Story, set in the 1960s, has supposed Scandinavian Carol (Berova) mysteriously drawn south against her will and driven by voices in her head conjuring up the name Ayesha. We first encounter her walking down a mountain road in high heels only to be chased through the woods by a truck driver. It transpires she had unusual powers, or someone protecting her has, for the lorry brake slips and the truck crushes the driver. Next means of transport is a yacht owned by dodgy drunken businessman George (Colin Blakely) and before you know it she is in Algeria, assisted by Kassim (Andre Morell) who attempts to forestall those trying to control her mind, but to no avail.

Philip (Edward Judd), whose character is effectively “handsome guy from the yacht,” follows as she continues south and eventually the pair reach Kuma, where she is acclaimed as Ayesha aka She. Kallikrates’ immortality depends on her with some urgency crossing through the cold flames of the sacred fire. There’s a sub-plot involving high priest Men-hari (Derek Godfrey) promised immortality for returning Ayesha to Kuma and further intrigue that comes a little too late to help proceedings. You can probably guess the rest.

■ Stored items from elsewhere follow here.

import Literature.AlgebraicGeometry.Resolution.MacaulayficationPStandard
import Literature.AlgebraicGeometry.Resolution.ColonSecantFiniteType
import Literature.AlgebraicGeometry.Resolution.ColonSecantColonProducts
import Mathlib.AlgebraicGeometry.Noetherian
import HarnessLib

/-!
# Colon-secant sequences are reversed `p`-standard sequences, and `p`-standard systems of parameters exist

Topic: `Literature/AlgebraicGeometry/Resolution` (bridge between the two vocabularies of the
commutative-algebra input of Kawasaki's Macaulayfication in the tree).

The tree carries Kawasaki's `p`-standard calculus [Kawasaki2000, §2–3] in two equivalent forms:
* `secantColonAnnihilator S M` (Schenzel's `𝔯(M)`) and `IsColonSecantSequence M rs`
  (`SecantColonAnnihilator.lean`; Česnavičius's orientation `r₁,…,r_s`, CM-secant
  [Cesnavicius2021, Def. 3.1 (ii)] in colon form), for which **existence** is proved from the
  `Ext`-annihilator theorem over regular local rings (`SecantColonAnnihilatorExistence.lean`,
  `SecantColonAnnihilatorTransfer.lean`, `ColonSecantFiniteType.lean`);
* `KillsParameterColons M z` and `IsPStandard M xs` (`MacaulayficationPStandard.lean`; Kawasaki's
  orientation `x₁,…,x_d` [Kawasaki2000, Def. 2.6]), in which Kawasaki's Theorems 2.9, 2.10, 3.1
  are being formalized (`MacaulayficationPStandardDSequence.lean`,
  `MacaulayficationKawasakiInduction.lean`).

Here we prove that they agree up to reversal and transfer the existence theorems:

* `killsParameterColons_iff_mem_secantColonAnnihilator` — `KillsParameterColons M z ↔ z ∈ 𝔯(M)`
  (units in a secant sequence make the colon condition trivial);
* `IsColonSecantSequence.isPStandard_reverse`, `IsPStandard.isColonSecantSequence_reverse`,
  `isPStandard_reverse_iff`;
* `exists_isPStandard_length_eq` (regular local base), `exists_isPStandard_of_surjective`
  (quotients of regular local rings), `exists_isPStandard_stalk` (stalks of schemes locally of
  finite type over a field): **`p`-standard systems of parameters of type `d-1` exist** for every
  finite module of dimension `d` — Kawasaki's [Kawasaki2000, Thm. 2.7] (there: under a dualizing
  complex, via [Kawasaki2000, La. 2.4]) in the setting of `KawasakiMacaulayfication`, without
  dualizing complexes.

[cite: Kawasaki2000, Def. 2.6, Thm. 2.7; Cesnavicius2021, Def. 3.1 (ii); Schenzel1982, §2.4]
-/

noncomputable section

open IsLocalRing Ideal Module

universe u v

namespace Literature.AlgebraicGeometry.Resolution

variable {S : Type u} [CommRing S]

/-! ## `KillsParameterColons ↔ 𝔯` -/

section Kills

variable [IsLocalRing S] {N : Type v} [AddCommGroup N] [Module S N]

/-- `z ∈ 𝔯(N)` kills the parameter colons of `N` in the sense of `KillsParameterColons` (no
`𝔪`-membership is asked there: a unit among `W, w` makes the colon condition trivial).
[cite: Kawasaki2000, La. 2.5] -/
theorem killsParameterColons_of_mem_secantColonAnnihilator {z : S}
    (hz : z ∈ secantColonAnnihilator S N) : KillsParameterColons N z := by
  intro W w hsec m hm
  rw [mem_colonBy] at hm ⊢
  by_cases hW : ∀ r ∈ W ++ [w], r ∈ maximalIdeal S
  · exact smul_mem_of_mem_secantColonAnnihilator hz hsec hW hm
  · simp only [not_forall, exists_prop] at hW
    obtain ⟨r, hr, hru⟩ := hW
    have hunit : IsUnit r := by
      by_contra h
      exact hru ((IsLocalRing.mem_maximalIdeal r).mpr (mem_nonunits_iff.mpr h))
    rcases List.mem_append.mp hr with hr | hr
    · -- a unit in `W`: `(W)N = N`
      have hrW : r ∈ ofList W := Ideal.subset_span hr
      have htop : (ofList W • ⊤ : Submodule S N) = ⊤ := by
        rw [Ideal.eq_top_of_isUnit_mem (ofList W) hrW hunit, Submodule.top_smul]
      rw [htop]
      exact Submodule.mem_top
    · -- `w` is a unit: `m ∈ (W)N`
      rw [List.mem_singleton] at hr
      subst hr
      obtain ⟨v, rfl⟩ := hunit
      have hm' : m ∈ (ofList W • ⊤ : Submodule S N) := by
        have := Submodule.smul_mem _ (↑v⁻¹ : S) hm
        rwa [smul_smul, Units.inv_mul, one_smul] at this
      exact Submodule.smul_mem _ _ hm'

/-- Conversely, `KillsParameterColons N z` puts `z` in `𝔯(N)` (apply it to the prefixes
`r₁,…,rᵢ ++ [rᵢ₊₁]` of a secant sequence). [cite: Kawasaki2000, La. 2.5] -/
theorem mem_secantColonAnnihilator_of_killsParameterColons {z : S} (hz : KillsParameterColons N z) :
    z ∈ secantColonAnnihilator S N := by
  intro rs hrs _ i hi m hm
  have hsec : IsSecantSequence N (rs.take i ++ [rs[i]]) := by
    rw [← List.take_succ_eq_append_getElem hi]; exact hrs.take (i + 1)
  exact hz (rs.take i) rs[i] hsec hm

/-- **`KillsParameterColons N z ↔ z ∈ 𝔯(N)`** over a local ring.
[cite: Kawasaki2000, La. 2.5; Schenzel1982, §2.4] -/
theorem killsParameterColons_iff_mem_secantColonAnnihilator (z : S) :
    KillsParameterColons N z ↔ z ∈ secantColonAnnihilator S N :=
  ⟨mem_secantColonAnnihilator_of_killsParameterColons, killsParameterColons_of_mem_secantColonAnnihilator⟩

end Kills

/-! ## `IsColonSecantSequence rs ↔ IsPStandard rs.reverse` -/

section Sequences

variable [IsNoetherianRing S] [IsLocalRing S] {M : Type v} [AddCommGroup M] [Module S M]
  [Module.Finite S M]

/-- **A colon-secant sequence read backwards is `p`-standard** (Kawasaki's orientation).
[cite: Kawasaki2000, Def. 2.6; Cesnavicius2021, Def. 3.1 (ii)] -/
theorem IsColonSecantSequence.isPStandard_reverse {rs : List S} (h : IsColonSecantSequence M rs) :
    IsPStandard M rs.reverse where
  mem_maximalIdeal x hx := h.mem_maximalIdeal x (List.mem_reverse.mp hx)
  isSecantSequence := h.isSecantSequence.of_perm (List.reverse_perm rs).symm h.mem_maximalIdeal
  kills A x B hsplit := by
    -- `rs = B.reverse ++ x :: A.reverse`, so `x = rs[|B|]` and `rs.take |B| = B.reverse`
    have hrs : rs = B.reverse ++ x :: A.reverse := by
      have := congrArg List.reverse hsplit
      rwa [List.reverse_reverse, List.reverse_append, List.reverse_cons, List.append_assoc,
        List.singleton_append] at this
    have hi : B.length < rs.length := by
      rw [hrs, List.length_append, List.length_cons, List.length_reverse]; omega
    have htake : rs.take B.length = B.reverse := by
      rw [hrs]; exact List.take_left' (List.length_reverse)
    have hget : rs[B.length] = x := by
      rw [List.getElem_of_eq hrs, List.getElem_append_right (by simp)]
      simp
    have h𝔯 := h.getElem_mem hi
    have hBeq : (ofList (rs.take B.length) • ⊤ : Submodule S M) = ofList B • ⊤ := by
      rw [htake, ofList_reverse]
    rw [hget, secantColonAnnihilator_quotient_congr hBeq] at h𝔯
    exact killsParameterColons_of_mem_secantColonAnnihilator h𝔯

/-- **A `p`-standard sequence read backwards is colon-secant** (Česnavičius's orientation).
[cite: Kawasaki2000, Def. 2.6; Cesnavicius2021, Def. 3.1 (ii)] -/
theorem IsPStandard.isColonSecantSequence_reverse {xs : List S} (h : IsPStandard M xs) :
    IsColonSecantSequence M xs.reverse := by
  refine ⟨h.isSecantSequence.of_perm (List.reverse_perm xs).symm h.mem_maximalIdeal,
    fun r hr => h.mem_maximalIdeal r (List.mem_reverse.mp hr), fun i hi => ?_⟩
  -- `xs = (rs.drop (i+1)).reverse ++ rs[i] :: (rs.take i).reverse` for `rs = xs.reverse`
  have e1 : xs.reverse = xs.reverse.take i ++ xs.reverse[i] :: xs.reverse.drop (i + 1) := by
    conv_lhs => rw [← List.take_append_drop i xs.reverse, List.drop_eq_getElem_cons hi]
  have hxs : xs = (xs.reverse.drop (i + 1)).reverse ++ xs.reverse[i] :: (xs.reverse.take i).reverse := by
    have e2 := congrArg List.reverse e1
    rw [List.reverse_reverse, List.reverse_append, List.reverse_cons, List.append_assoc,
      List.singleton_append] at e2
    exact e2
  have hk := mem_secantColonAnnihilator_of_killsParameterColons (h.kills _ _ _ hxs)
  rwa [secantColonAnnihilator_quotient_congr (M := M)
    (show (ofList (xs.reverse.take i).reverse • ⊤ : Submodule S M) = ofList (xs.reverse.take i) • ⊤ by
      rw [ofList_reverse])] at hk

/-- **`IsPStandard M rs.reverse ↔ IsColonSecantSequence M rs`.**
[cite: Kawasaki2000, Def. 2.6; Cesnavicius2021, Def. 3.1 (ii)] -/
theorem isPStandard_reverse_iff (rs : List S) : IsPStandard M rs.reverse ↔ IsColonSecantSequence M rs :=
  ⟨fun h => by simpa using h.isColonSecantSequence_reverse, fun h => h.isPStandard_reverse⟩

end Sequences

/-! ## Existence of `p`-standard systems of parameters -/

section Existence

/-- **`p`-standard systems of parameters exist over regular local rings**: a finite module of
dimension `d` over a regular local ring has a `p`-standard sequence of length `d` (type `d-1`;
[Kawasaki2000, Thm. 2.7] assumes a dualizing complex instead). [cite: Kawasaki2000, Thm. 2.7] -/
theorem exists_isPStandard_length_eq {S : Type u} [CommRing S] [IsRegularLocalRing S] {M : Type u}
    [AddCommGroup M] [Module S M] [Module.Finite S M] {d : ℕ} (hd : Module.supportDim S M = d) :
    ∃ xs : List S, xs.length = d ∧ IsPStandard M xs := by
  obtain ⟨rs, hlen, h⟩ := exists_isColonSecantSequence_length_eq (M := M) hd
  exact ⟨rs.reverse, by rw [List.length_reverse, hlen], h.isPStandard_reverse⟩

/-- **`p`-standard systems of parameters exist over quotients of regular local rings**: for a
surjection `S ↠ R` of local rings with `S` regular, every finite `R`-module of dimension `d` has a
`p`-standard sequence of length `d`. [cite: Kawasaki2000, Thm. 2.7] -/
theorem exists_isPStandard_of_surjective {S R : Type u} [CommRing S] [IsRegularLocalRing S]
    [CommRing R] [IsLocalRing R] [Algebra S R] (hφ : Function.Surjective (algebraMap S R))
    (M : Type u) [AddCommGroup M] [Module R M] [Module.Finite R M] {d : ℕ}
    (hd : Module.supportDim R M = d) : ∃ xs : List R, xs.length = d ∧ IsPStandard M xs := by
  haveI : IsNoetherianRing R := isNoetherianRing_of_surjective S R (algebraMap S R) hφ
  obtain ⟨rs, hlen, h⟩ := exists_isColonSecantSequence_of_surjective hφ M hd
  exact ⟨rs.reverse, by rw [List.length_reverse, hlen], h.isPStandard_reverse⟩

open _root_.AlgebraicGeometry CategoryTheory in
/-- **`p`-standard systems of parameters exist over the stalks of schemes locally of finite type
over a field**: for `X → Spec k` locally of finite type, `x ∈ X` and a finite `𝒪_{X,x}`-module `M`
of dimension `d` (e.g. `M = 𝒪_{X,x}`), there is a `p`-standard sequence of length `d` for `M` — the
pointwise input of [Kawasaki2000, Thm. 4.1] for the schemes of `KawasakiMacaulayfication`.
[cite: Kawasaki2000, Thm. 2.7] -/
theorem exists_isPStandard_stalk {k : Type u} [Field k] {X : Scheme.{u}}
    (f : X ⟶ Spec (CommRingCat.of k)) [LocallyOfFiniteType f] (x : X) (M : Type u)
    [AddCommGroup M] [Module (X.presheaf.stalk x) M] [Module.Finite (X.presheaf.stalk x) M]
    {d : ℕ} (hd : Module.supportDim (X.presheaf.stalk x) M = d) :
    ∃ xs : List (X.presheaf.stalk x), xs.length = d ∧ IsPStandard M xs := by
  haveI : IsLocallyNoetherian X := LocallyOfFiniteType.isLocallyNoetherian f
  obtain ⟨rs, hlen, h⟩ := exists_isColonSecantSequence_stalk f x M hd
  exact ⟨rs.reverse, by rw [List.length_reverse, hlen], h.isPStandard_reverse⟩

end Existence

end Literature.AlgebraicGeometry.Resolution

end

There’s no “vengeance” that I can see and certainly no whip-cracking as suggested in the poster. Berova, while attractive enough, lacks the screen magnetism of Andress and the mystery of who Carol is and where she’s headed is no substitute for either pace or tension and Berova isn’t a good enough actress to convey the fear she must be experiencing. The script could have done without weighting down the Kuma high priests with lengthy exposition explaining the whys and wherefores. Neither a patch on the original nor the expected star-making turn for Berova, this is strictly Saturday afternoon matinee fare and the slinky actress, despite her best sex-kitten efforts, cannot compensate.

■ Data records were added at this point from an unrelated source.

import Literature.Probability.Percolation.QuadCrossingLowerSets
import Literature.Topology.PlaneTopology.BandCrossing
import Literature.Topology.PlaneTopology.CellSchoenflies
import Literature.Probability.RandomPlanarGeometry.RectangleConformalMap
import Mathlib.Topology.MetricSpace.Thickening
import HarnessLib

/-!
# Proof of Schramm–Smirnov's Theorem 1.4: every quad is a limit of strictly smaller quads

Topic `Literature/Probability/Percolation`; sibling proofs file of `QuadCrossingSpace.lean`,
discharging its named fact `SchrammSmirnov2011_thm_1_4` (O. Schramm, S. Smirnov, *On the
scaling limits of planar percolation*, Ann. Probab. 39 (2011), Thm. 1.4 (1)–(2)) as
`SchrammSmirnov2011_thm_1_4_holds`.

By `SchrammSmirnov2011_thm_1_4_of_esb` (`QuadCrossingLowerSets.lean`, the abstract §3 of the
source) it remains to prove condition `(3.2)` for quads: **every quad `Q` of an open `D ⊆ ℂ`
lies in the closure of `{Q' : Q' < Q}`** ("(3.2) holds since a quad `Q₀` can be easily
approximated by smaller quads [e.g., by quads `Q^q` with `q = (-ε, ε, 1+ε, 1-ε)` from the proof
of Lemma 5.1]", p. 1781; there `Q^q` is read in an extension `Q̂₀` of `Q₀` to `[-1, 2]²`, whose
existence is "easy to see (e.g., using the Riemann map onto `ℂ̂ ∖ [Q₀]`)").  We follow this:

* `Quad.exists_homeomorph_extend` — the quad, read on the square `[-1, 1]² ⊆ ℂ` through the
  affine chart `(x, y) ↦ (2x - 1) + (2y - 1)i`, extends to a homeomorphism `H` of `ℂ`
  (`JordanDomain.exists_homeomorph_eqOn_closure`, the Schoenflies theorem for `2`-cells, from
  the tree's Jordan curve and Schoenflies theorems, `CellSchoenflies.lean`, applied to the
  square `rectDomain 1 1`);
* `Quad.dominated_of_near` — if `H⁻¹ ∘ P'` is `η`-close to the chart of the square and
  `H⁻¹ ∘ P` is `η`-close to the chart of the taller-and-narrower rectangle
  `[-(1-s), 1-s] × [-(1+s), 1+s]` (`0 < η`, `4η < s ≤ 1/2`), then `P ≤ P'`: pull a crossing of
  `P'` back by `H⁻¹` and apply the crossing lemma `exists_subcontinuum_crossing`
  (`BandCrossing.lean`), then push the sub-continuum forward by `H`;
* `Quad.exists_strictlyDominated_dist_lt` — the quads `Q_s = H ∘ A_s ∘ chart`
  (`A_s (x + iy) = (1-s)x + i(1+s)y`, Schramm–Smirnov's `Q^{q}`, `q = (s, -s, 1-s, 1+s)`) lie in
  `D` and tend to `Q` as `s → 0` (uniform continuity of `H`), and `Q_s < Q` with the
  neighbourhoods `U₁ = B(Q_s, r)`, `U₂ = B(Q, r)` (uniform continuity of `H⁻¹`);
* `Quad.mem_closure_setOf_strictlyDominated` — condition `(3.2)`;
  `SchrammSmirnov2011_thm_1_4_holds` — Theorem 1.4 (1)–(2).

## References

* O. Schramm, S. Smirnov, *On the scaling limits of planar percolation*, Ann. Probab. 39 (2011)
  1768–1814, §1.3 Thm. 1.4, §3 (3.2) and Thm. 3.9, proof of Lemma 5.1. [SchrammSmirnov2011]
-/

noncomputable section

open scoped unitInterval
open Set Filter Metric Function Complex
open _root_.Topology
open Literature.Topology.PlaneTopology Literature.Probability.RandomPlanarGeometry

namespace Literature.Probability.Percolation

namespace QuadCrossing

variable {D : Set ℂ}

namespace Quad

/-! ### The affine chart `[0,1]² → [-1,1]² ⊆ ℂ` -/

/-- Real and imaginary parts of `x + yi` for real `x`, `y`. [folklore] -/
theorem re_im_ofReal_add_ofReal_mul_I (x y : ℝ) :
    ((x : ℂ) + (y : ℂ) * Complex.I).re = x ∧ ((x : ℂ) + (y : ℂ) * Complex.I).im = y := by
  constructor <;> simp

/-- Two numbers `x + yi`, `x' + y'i` (`x, y, x', y'` real) are equal iff `x = x'` and `y = y'`.
[folklore] -/
theorem ofReal_add_ofReal_mul_I_inj {x y x' y' : ℝ}
    (h : (x : ℂ) + (y : ℂ) * Complex.I = (x' : ℂ) + (y' : ℂ) * Complex.I) : x = x' ∧ y = y' := by
  have h1 := congrArg Complex.re h
  have h2 := congrArg Complex.im h
  simp only [(re_im_ofReal_add_ofReal_mul_I _ _).1, (re_im_ofReal_add_ofReal_mul_I _ _).2]
    at h1 h2
  exact ⟨h1, h2⟩

/-- **The affine chart of the square**: `e (x, y) = (2x - 1) + (2y - 1)i` maps `[0,1]²` onto
`[-1, 1]² = Icc (-1) 1 ×ℂ Icc (-1) 1`, with continuous one-sided inverse
`c z = (clamp ((Re z + 1)/2), clamp ((Im z + 1)/2))`. [folklore] -/
theorem exists_chart :
    ∃ c : ℂ → I × I, Continuous c ∧
      (∀ p : I × I, c (((2 * (p.1 : ℝ) - 1 : ℝ) : ℂ) + ((2 * (p.2 : ℝ) - 1 : ℝ) : ℂ) * Complex.I) = p) ∧
      ∀ z ∈ Icc (-1 : ℝ) 1 ×ℂ Icc (-1 : ℝ) 1,
        (((2 * ((c z).1 : ℝ) - 1 : ℝ) : ℂ) + ((2 * ((c z).2 : ℝ) - 1 : ℝ) : ℂ) * Complex.I) = z := by
  refine ⟨fun z => (projIcc 0 1 zero_le_one ((z.re + 1) / 2),
    projIcc 0 1 zero_le_one ((z.im + 1) / 2)), ?_, fun p => ?_, fun z hz => ?_⟩
  · exact (continuous_projIcc.comp ((continuous_re.add continuous_const).div_const _)).prodMk
      (continuous_projIcc.comp ((continuous_im.add continuous_const).div_const _))
  · obtain ⟨h1, h2⟩ := re_im_ofReal_add_ofReal_mul_I (2 * (p.1 : ℝ) - 1) (2 * (p.2 : ℝ) - 1)
    refine Prod.ext ?_ ?_
    · simp only [h1]
      rw [show (2 * (p.1 : ℝ) - 1 + 1) / 2 = p.1 by ring]
      exact projIcc_val zero_le_one p.1
    · simp only [h2]
      rw [show (2 * (p.2 : ℝ) - 1 + 1) / 2 = p.2 by ring]
      exact projIcc_val zero_le_one p.2
  · rw [mem_reProdIm, mem_Icc, mem_Icc] at hz
    have h1 : (z.re + 1) / 2 ∈ Icc (0 : ℝ) 1 := ⟨by linarith [hz.1.1], by linarith [hz.1.2]⟩
    have h2 : (z.im + 1) / 2 ∈ Icc (0 : ℝ) 1 := ⟨by linarith [hz.2.1], by linarith [hz.2.2]⟩
    simp only [projIcc_of_mem zero_le_one h1, projIcc_of_mem zero_le_one h2]
    apply Complex.ext
    · rw [(re_im_ofReal_add_ofReal_mul_I _ _).1]; ring
    · rw [(re_im_ofReal_add_ofReal_mul_I _ _).2]; ring

/-- The chart point of `p ∈ [0,1]²` lies in the closed square `[-1, 1]²`. [folklore] -/
theorem chart_mem_rect (p : I × I) :
    (((2 * (p.1 : ℝ) - 1 : ℝ) : ℂ) + ((2 * (p.2 : ℝ) - 1 : ℝ) : ℂ) * Complex.I) ∈
      Icc (-1 : ℝ) 1 ×ℂ Icc (-1 : ℝ) 1 := by
  rw [mem_reProdIm, mem_Icc, mem_Icc, (re_im_ofReal_add_ofReal_mul_I _ _).1,
    (re_im_ofReal_add_ofReal_mul_I _ _).2]
  have h1 := p.1.2; have h2 := p.2.2
  simp only [mem_Icc] at h1 h2
  exact ⟨⟨by linarith [h1.1], by linarith [h1.2]⟩, ⟨by linarith [h2.1], by linarith [h2.2]⟩⟩

/-- The shrunk chart point `(1-s)(2x-1) + i(1+s)(2y-1)` lies in `[-2, 2]²` for `0 ≤ s ≤ 1`.
[folklore] -/
theorem shrinkChart_mem_rect {s : ℝ} (hs : 0 ≤ s) (hs' : s ≤ 1) (p : I × I) :
    ((((1 - s) * (2 * (p.1 : ℝ) - 1) : ℝ) : ℂ) + (((1 + s) * (2 * (p.2 : ℝ) - 1) : ℝ) : ℂ) * Complex.I) ∈
      Icc (-2 : ℝ) 2 ×ℂ Icc (-2 : ℝ) 2 := by
  rw [mem_reProdIm, mem_Icc, mem_Icc, (re_im_ofReal_add_ofReal_mul_I _ _).1,
    (re_im_ofReal_add_ofReal_mul_I _ _).2]
  have h1 := p.1.2; have h2 := p.2.2
  simp only [mem_Icc] at h1 h2
  refine ⟨⟨?_, ?_⟩, ⟨?_, ?_⟩⟩ <;> nlinarith [h1.1, h1.2, h2.1, h2.2]

/-! ### Extension of a quad to a homeomorphism of the plane -/

/-- **A quad extends to a homeomorphism of the plane** (read through the affine chart of the
square): there is `H : ℂ ≃ₜ ℂ` with `H ((2x-1) + (2y-1)i) = Q (x, y)`.  This is Schramm–Smirnov's
extension `Q̂₀` of `Q₀` ("easy to see, e.g., using the Riemann map", proof of Lemma 5.1), here
from the Schoenflies theorem for `2`-cells `exists_homeomorph_eqOn_closure_symRect`.
[cite: SchrammSmirnov2011, proof of Lemma 5.1] -/
theorem exists_homeomorph_extend (Q : Quad D) :
    ∃ H : ℂ ≃ₜ ℂ, ∀ p : I × I,
      H (((2 * (p.1 : ℝ) - 1 : ℝ) : ℂ) + ((2 * (p.2 : ℝ) - 1 : ℝ) : ℂ) * Complex.I) = Q p := by
  obtain ⟨c, hcc, hce, hec⟩ := exists_chart
  set f : ℂ → ℂ := fun z => Q (c z) with hf
  have hfc : Continuous f := Q.continuous_toFun.comp hcc
  have hcl : closure (rectDomain 1 1 one_pos one_pos).carrier = Icc (-1 : ℝ) 1 ×ℂ Icc (-1 : ℝ) 1 :=
    closure_symRect one_pos one_pos
  have hfi : InjOn f (closure (rectDomain 1 1 one_pos one_pos).carrier) := by
    rw [hcl]
    intro z hz z' hz' h
    have h' : c z = c z' := Q.injective_toFun h
    rw [← hec z hz, ← hec z' hz', h']
  obtain ⟨H, hH, -⟩ :=
    (rectDomain 1 1 one_pos one_pos).exists_homeomorph_eqOn_closure hfc.continuousOn hfi
  rw [hcl] at hH
  refine ⟨H, fun p => ?_⟩
  rw [hH (chart_mem_rect p), hf]
  simp only [hce p]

Director Cliff Owen (A Man Could Get Killed, 1966) assembles a strong supporting cast, headed by Edward Judd (First Men in the Moon,1964) and Colin Blakely (a future Dr Watson in Billy Wilder’s The Private Life of Sherlock Holmes, 1970). You can also spot Andre Morell (Dark of the Sun, 1968), George Sewell (who later enjoyed a long-running role in British television series Special Branch, 1969-1974) and television regular Jill Melford. 

Curious change of pace for writer Peter O’Donnell, best known at this point for creating another sultry heroine, Modesty Blaise (1966).